Joseph Santini, NTD board secretary and friend of Merkin, added: “Lewis was a tireless community worker, advocate, and artist who continually pushed for higher quality in both people and performance. His ideas about interpreting, ASL, and the nature of theatre infused his work with passion and originality.

Deaf theatre historian and former NTD board member Stephen C. Baldwin compiled the following history of Merkin’s acting career.

Before joining NTD, Merkin was cast in the signed version of Equus, comprised mainly of deaf and hard-of-hearing students from California State University at Northridge, under the direction of Sue Wolf.
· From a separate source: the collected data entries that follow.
/-- **RECORD SHAPE — (E⁺_η) ∧ (C1⁺_η) on a Tamagawa row with a HEIGHT-INDEX exponent.** GRANTED the
named facts (Kobayashi 1.2/1.3/2.2η/4.1η, Kitajima–Otsuki 1.3η, Poitou–Tate), `p ≥ 5`, an integer equation
`W₀` with a PASSING ROW CERTIFICATE `Es` and a list `L` of TWO listed primes `≠ p` carrying the exact
certified values `c` with `p ∥ c`, every other listed prime `≠ p` having certified values prime to `p`,
`W = W₀ ⊗ ℚ` globally minimal with `rank W(ℚ) ≤ 1` (DISPLAYED), an exponent `b`: for every globally minimal
`V` with `C • W^{(p*)} = V`, good at `p`, `a_p(V) = 0`, `ρ_{V,p^m}` onto, the `V`-certificate, the
HEIGHT-INDEX input `p^b ∣ #(D.X/T·D.X ⁄ (tors ⊔ φ(D.X[T])))` for every η-datum `D` and the ANALYTIC
certificate `p^{b+2} ∤ coeff_r L_p⁺(V,η,T)`: **(E⁺_η)(V,p) ∧ (C1⁺_η)(V,p)** (§1 with `T = pl(L)`, `a = 1`,
`r ≤ 1 ≤ 2 − 1`). `b = 0` is p517313's shape. CONDITIONAL; closes nothing class-wide.
[cite: Kobayashi2003, Thm. 2.2 (p. 5), §4 Even main conjecture and Thm. 4.1 (p. 8)]
[cite: KitajimaOtsuki2018, Thm. 1.3] [cite: MilneADT2006, Ch. I, Thm. 4.10] [cite: SilvermanATAEC1994, IV.9.4] -/
theorem etaPair_of_rowCheck_of_tamagawaPair_of_heightIndexDvd
    (h12 : Kobayashi2003.thm12_signedSelmerDual_finite_torsion)
    (h13 : Kobayashi2003.thm41_signedCharIdeal_divisibility)
    (h22 : Kobayashi2003.thm22_etaSignedSelmerDual_finite_torsion)
    (h41 : Kobayashi2003.thm41_plusEtaCharIdeal_dvd)
    (hKO : KitajimaOtsuki2018.mainThm13_etaSignedSelmerDual_noFiniteSubmodule)
    (hPT : poitouTate_selmerStructure_duality_real ℚ) (hp5 : 5 ≤ p)
    {Es : List TamLocal} {W₀ : WeierstrassCurve ℤ} (hrow : TamLocal.rowCheck Es W₀ = true)
    (L : List ℕ) (hout : ∀ E ∈ Es, E.p ∉ L → E.p = p ∨ ∀ c ∈ E.vals, ¬ p ∣ c)
    (hin : ∀ E ∈ Es, E.p ∈ L → E.vals = [E.c] ∧ p ∣ E.c ∧ ¬ p ^ 2 ∣ E.c)
    (hL : ∀ ℓ ∈ L, ℓ ∈ Es.map (·.p)) (hnd : L.Nodup) (hpL : p ∉ L) (hlen : L.length = 2)
    [(W₀.baseChange ℚ).IsElliptic] [hGM : (W₀.baseChange ℚ).IsGloballyMinimal]
    (hrW : (W₀.baseChange ℚ).mordellWeilRank ≤ 1)
    (V : WeierstrassCurve ℚ) [V.IsElliptic] [V.IsGloballyMinimal] (C : VariableChange ℚ)
    (hCV : C • (W₀.baseChange ℚ).quadraticTwist ((-1) ^ (p / 2) * p) = V)
    (hgood : V.HasGoodReductionAtPrime p) (hap : V.frobeniusTrace p = 0)
    (hsurj : ∀ m : ℕ, V.HasSurjectiveModNGaloisRep (p ^ m : ℕ))
    (hcertV : ∀ {N : ℕ} [NeZero N] (f : CuspForm (Gamma0 N) 2), IsNewformOf V f →
      ∃ L : IwasawaAlgebra p, Kobayashi2003.IsSignedPAdicLFunction f p 1 L ∧
        IsUnit (PowerSeries.coeff V.mordellWeilRank L))
    (b : ℕ)
    (hht : ∀ (K₀ : Type) [Field K₀] [NumberField K₀] [IsCyclotomicExtension {p} ℚ K₀]
      [(galRange (K := ℚ) K₀).Normal] (ηq : Field.absoluteGaloisGroup ℚ →* ℤˣ),
      (∀ σ ∈ galRange (K := ℚ) K₀, ηq σ = 1) → ηq ≠ 1 →
      ∀ (κ : ZpExtension ℚ p) (γ : Field.absoluteGaloisGroup ℚ),
        κ.IsCyclotomic → κ.IsTopGenerator γ → γ ∈ galRange (K := ℚ) K₀ → IsCyclotomicVariable p γ →
      ∀ (D : EtaSignedSelmerDualData V κ K₀ ℚ_[p] ηq γ 1),
        p ^ b ∣ Nat.card (IwasawaAlgebra.coinvariants p D.X ⧸
          (Submodule.torsion ℤ (IwasawaAlgebra.coinvariants p D.X) ⊔
            (LinearMap.range (IwasawaAlgebra.bockstein p D.X)).restrictScalars ℤ)))
    (han : ∀ {N : ℕ} [NeZero N] {f : CuspForm (Gamma0 N) 2}, IsNewformOf V f →
      ∀ (ϖ : ℚ), (if Even (p / 2) then (ϖ : ℝ) * V.realPeriodRat = plusPeriod f
          else (ϖ : ℝ) * V.imaginaryPeriodRat = minusPeriod f) →
      ∀ (Lη : IwasawaAlgebra p), IsQuadraticBranchPlusLFunction f p ϖ Lη →
        ¬ (p : ℤ_[p]) ^ (b + 2) ∣
          PowerSeries.coeff (V.quadraticTwist ((-1) ^ (p / 2) * p)).mordellWeilRank Lη) :
    QuadraticBranchPlusEtaLowerInclusionAt V p ∧ QuadraticBranchPlusEtaMainConjectureAt V p := by
  obtain ⟨hpT, hT, hT1, hsum⟩ := TamagawaRoad.tamagawa_inputs_of_rowCheck hrow hGM p L hout hin hL hnd hpL
  have hd : ((-1 : ℚ) ^ (p / 2) * p) ≠ 0 :=
    mul_ne_zero (pow_ne_zero _ (by norm_num)) (Nat.cast_ne_zero.mpr hp.out.ne_zero)
  have hr : (V.quadraticTwist ((-1) ^ (p / 2) * p)).mordellWeilRank ≤ 1 := by
    rw [TamagawaRoad.mordellWeilRank_quadraticTwist_eq_of_smul_quadraticTwist_eq hd hCV]
    exact hrW
  rw [TamagawaRoad.pl_eq_primesEquiv_symm p] at hpT hT
  have hab : 1 + b + 1 = b + 2 := by ring
  exact quadraticBranchPlusEta_pair_of_namedFacts_of_poitouTate_of_tamagawa_of_heightIndexDvd
    h12 h13 h22 h41 hKO hPT hp5 hgood hap hsurj (fun f hf => hcertV f hf) (W₀.baseChange ℚ) C hCV
    ((L.map pl).toFinset) hpT hT hT1 1 b (by rw [hsum, hlen]; omega) hht (fun hf => by rw [hab]; exact han hf)

end Shape

/-! ## §3 The row `W = 69150v1` -/

namespace PlusEtaR1HeightRows

/-- The kernel ROW CERTIFICATE of `W = 69150v1` (`[1, 0, 0, -13263, 613017]`): `2`: In `n = 5`, kind 1 (split, root witness), `c = 5`; `3`: In `n = 10`, kind 1 (split, root witness), `c = 10`; `5`: I0* `n = 6`, kind 5 (deep Tate cert), `c = 2` (certified set [1, 2, 4]); `461`: In `n = 1`, kind 3 (non-split, Euler witness), `c = 1`; complete (`|Δ| = ∏ ℓⁿ`).
Engine `tam.py` (rank-2 observatory) unmodified (seat g5's run, HOME/k8eta-c1/mordellweil-road-g5/tam/cert_69150v1.json); checked by `decide +kernel`. [cite: SilvermanATAEC1994, IV.9.4] [cite: Cremona1997, Table 1 (label 69150v1)] -/
theorem rowCheck_v69150v1 : TamLocal.rowCheck [⟨2, 1, 1, 0, 0, 0, 0, 5, 0, 0, 5⟩, ⟨3, 1, 1, 0, 0, 0, 0, 10, 0, 0, 10⟩, ⟨5, 2, 5, 0, 2, 2, 24, 6, 6, 0, 2⟩, ⟨461, 21, 3, 0, 0, 0, 0, 1, 0, 0, 1⟩] ⟨1, 0, 0, (-13263), 613017⟩ = true := by
  decide +kernel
Inspired by the all-deaf cast, Silent Network founder Sheldon Altfeld produced the same play starring Merkin. The latter production ran at the West Coast Performing Arts Center for the Deaf for six successive weeks in 1979.
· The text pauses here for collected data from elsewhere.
/-- **(2.8)** p. 425 [PDF 15], the LITERAL one-field display (`ψ′ = φ′` in `eq28_two`, whose docstring quotes it; typed reading of the last
term and transcript note T-p20-1 as there; for antisymmetric `q` the first two terms vanish, cf. p. 434 "tr q^{2n+1} = 0"). [cite: Balaban1983Higgs3, (2.8) p.425] -/
theorem eq28 (eRun w c : ℝ) (Urep : ℝ → W →ₗ[ℝ] W) (q : W →ₗ[ℝ] W)
    (hU : ∀ (a : ℝ) (v v' : W), ⟪Urep a v, v'⟫_ℝ = ⟪v, Urep (-a) v'⟫_ℝ) (hq : ∀ a v, q (Urep a v) = Urep a (q v))
    (B A : VecField P j ℝ) (g : SiteField P j ℝ) (φ : SiteField P j W) :
    -eRun * ∑ b : PBond P j, w * (⟪covDerivScalar c Urep B φ b, q (φ b.src)⟫_ℝ * g b.src * A b)
      = -eRun * ∑ x : Site P j, w * (⟪φ x, q (φ x)⟫_ℝ * g x * diverg c A x)
        - eRun * ∑ x : Site P j, w * (⟪φ x, q (φ x)⟫_ℝ * ∑ μ : Fin P.d, pdiffAdj c μ g x * A ⟨x.unshift μ, μ⟩)
        - eRun * ∑ x : Site P j, w * ∑ μ : Fin P.d,
            ⟪φ x, q (covDerivScalarAdj c Urep B μ φ x)⟫_ℝ * g (x.unshift μ) * A ⟨x.unshift μ, μ⟩ :=
  eq28_two eRun w c Urep q hU hq B A g φ φ

end Eq28

/-! ## 6. (v1.1) The lattice Taylor formula (3.10) p. 435 on the V1 calculus: straight contours and the staircase `Γ_{x,y}` -/

section Taylor310

variable {P : Params} {j : ℕ} {V : Type*} [AddCommGroup V] [Module ℝ V]

/-- Telescoping along the straight contour `[p, p + m e_μ]`: `f(p + m e_μ) − f(p) = Σ_{t<m} η (∂^η_μ f)(p + t e_μ)`, `η = c⁻¹`. [cite: Balaban1983Higgs3, (3.10) p.435] -/
private theorem run_telescope (c : ℝ) (hc : c ≠ 0) (f : SiteField P j V) (p : Site P j) (μ : Fin P.d) (m : ℕ) :
    f (runSite p μ m) - f p = ∑ t ∈ Finset.range m, c⁻¹ • pdiff c μ f (runSite p μ t) := by
  have h := Finset.sum_range_sub (fun t => f (runSite p μ t)) m
  rw [runSite_zero] at h; rw [← h]
  exact Finset.sum_congr rfl fun t _ => by rw [runSite_succ, pdiff, smul_smul, inv_mul_cancel₀ hc, one_smul]

/-- The `t`-th site `p − t e_μ` of the straight contour traversed AGAINST the orientation of the lattice bonds. [folklore] -/
private theorem downSite_succ (p : Site P j) (μ : Fin P.d) (t : ℕ) :
    Function.update p μ (p μ - ((t + 1 : ℕ) : ZMod (P.sitesPerDir j)))
      = Site.unshift (Function.update p μ (p μ - (t : ZMod (P.sitesPerDir j)))) μ := by
  simp only [Site.unshift, Function.update_idem, Function.update_self]
  congr 1; push_cast; ring

/-- Telescoping along `[p, p − m e_μ]` traversed backwards: the reversed bond `−⟨z − e_μ, z⟩` contributes `η(∂^ηf)(−b) = −η(∂^ηf)(b) =
f(z − e_μ) − f(z) = c⁻¹·pdiffAdj c μ f z` (`A_{−b} = −A_b`). [cite: Balaban1983Higgs3, (3.10) p.435] -/
private theorem downrun_telescope (c : ℝ) (hc : c ≠ 0) (f : SiteField P j V) (p : Site P j) (μ : Fin P.d) (m : ℕ) :
    f (Function.update p μ (p μ - (m : ZMod (P.sitesPerDir j)))) - f p
      = ∑ t ∈ Finset.range m, c⁻¹ • pdiffAdj c μ f (Function.update p μ (p μ - (t : ZMod (P.sitesPerDir j)))) := by
  have h := Finset.sum_range_sub (fun t : ℕ => f (Function.update p μ (p μ - (t : ZMod (P.sitesPerDir j))))) m
  simp only [Nat.cast_zero, sub_zero, Function.update_eq_self] at h; rw [← h]
  exact Finset.sum_congr rfl fun t _ => by rw [downSite_succ, pdiffAdj, smul_smul, inv_mul_cancel₀ hc, one_smul]

/-- Splitting off the value at the initial point: `Σ_{t<m} η a_t = m·η·b + Σ_{t<m} η (a_t − b)`. [folklore] -/
private theorem sum_split_const (c : ℝ) (a : ℕ → V) (b : V) (m : ℕ) :
    ∑ t ∈ Finset.range m, c⁻¹ • a t = ((m : ℕ) : ℝ) • c⁻¹ • b + ∑ t ∈ Finset.range m, c⁻¹ • (a t - b) := by
  simp only [smul_sub, Finset.sum_sub_distrib, Finset.sum_const, Finset.card_range, ← Nat.cast_smul_eq_nsmul ℝ]
  abel

/-- **(3.10)** p. 435 [PDF 25] along ONE STRAIGHT CONTOUR `Γ_{x,y} = [x, x + mηe_μ]` (all bonds positively oriented, `y_μ − x_μ = mη`,
`y_ν = x_ν` otherwise), verbatim form: *"f(y) = f(x) + Σ_{μ=1}^d (y_μ − x_μ)(∂^η_μ f)(x) + Σ_{b⊂Γ_{x,y}} η|b₋ − x|^α
((∂^ηf)(b) − (∂^ηf)((b)_x))/|b₋ − x|^α, (3.10) where (b)_x denotes a bond b parallel-transported to the point x"* — on the V1
carriers: `y = runSite x μ m`, `η = c⁻¹`, `∂^η_μ = pdiff c μ`, bonds `b_t = ⟨x + te_μ, x + (t+1)e_μ⟩`, `(b_t)_x = ⟨x, x + e_μ⟩`; the factors
`|b₋ − x|^α/|b₋ − x|^α = 1` only exhibit the Hölder quotient and are not typed (the `t = 0` summand vanishes). [cite: Balaban1983Higgs3, (3.10) p.435] -/
theorem taylor310_run (c : ℝ) (hc : c ≠ 0) (f : SiteField P j V) (x : Site P j) (μ : Fin P.d) (m : ℕ) :
    f (runSite x μ m) = f x + ((m : ℕ) : ℝ) • c⁻¹ • pdiff c μ f x
      + ∑ t ∈ Finset.range m, c⁻¹ • (pdiff c μ f (runSite x μ t) - pdiff c μ f x) := by
  rw [add_assoc, ← sum_split_const c (fun t => pdiff c μ f (runSite x μ t)) (pdiff c μ f x) m, ← run_telescope c hc f x μ m]
  abel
Shortly after, Merkin was cast in Mark Medoff’s Children of a Lesser God at the Mark Taper Forum in Los Angeles under director Gordon Davidson. Merkin played the rebellious hard-of-hearing character Orin. The play and the cast earned a trip to Broadway. At the Longacre Theatre, they gave 887 performances from March 30, 1980, to May 16, 1982. As the original Orin, Merkin set the bar high for other deaf and hard of hearing actors

With NTD, Merkin acted in two mainstage productions from 1986 to 1988, The Heart Is a Lonely Hunter, based on the novel by Carson McCullers, and The Dybbuk: Between Two Worlds by Shloime Ansky. Five years later, in 1995, Merkin teamed up with Drew Emery to script Language of One, directed by Howie Seago. He played the main character, Albert Rose, who was based loosely on Merkin’s life. This play was one of the first to feature a Deaf and gay character. The play toured to New York and Australia. Merkin also worked as a DASL on Broadway and for Oregon Shakespeare Festival and Playwright’s Horizon. Merkin’s career in theater continued throughout his life. He was most recently seen as Larry in Deaf Broadway’s 2020 staged reading of Company.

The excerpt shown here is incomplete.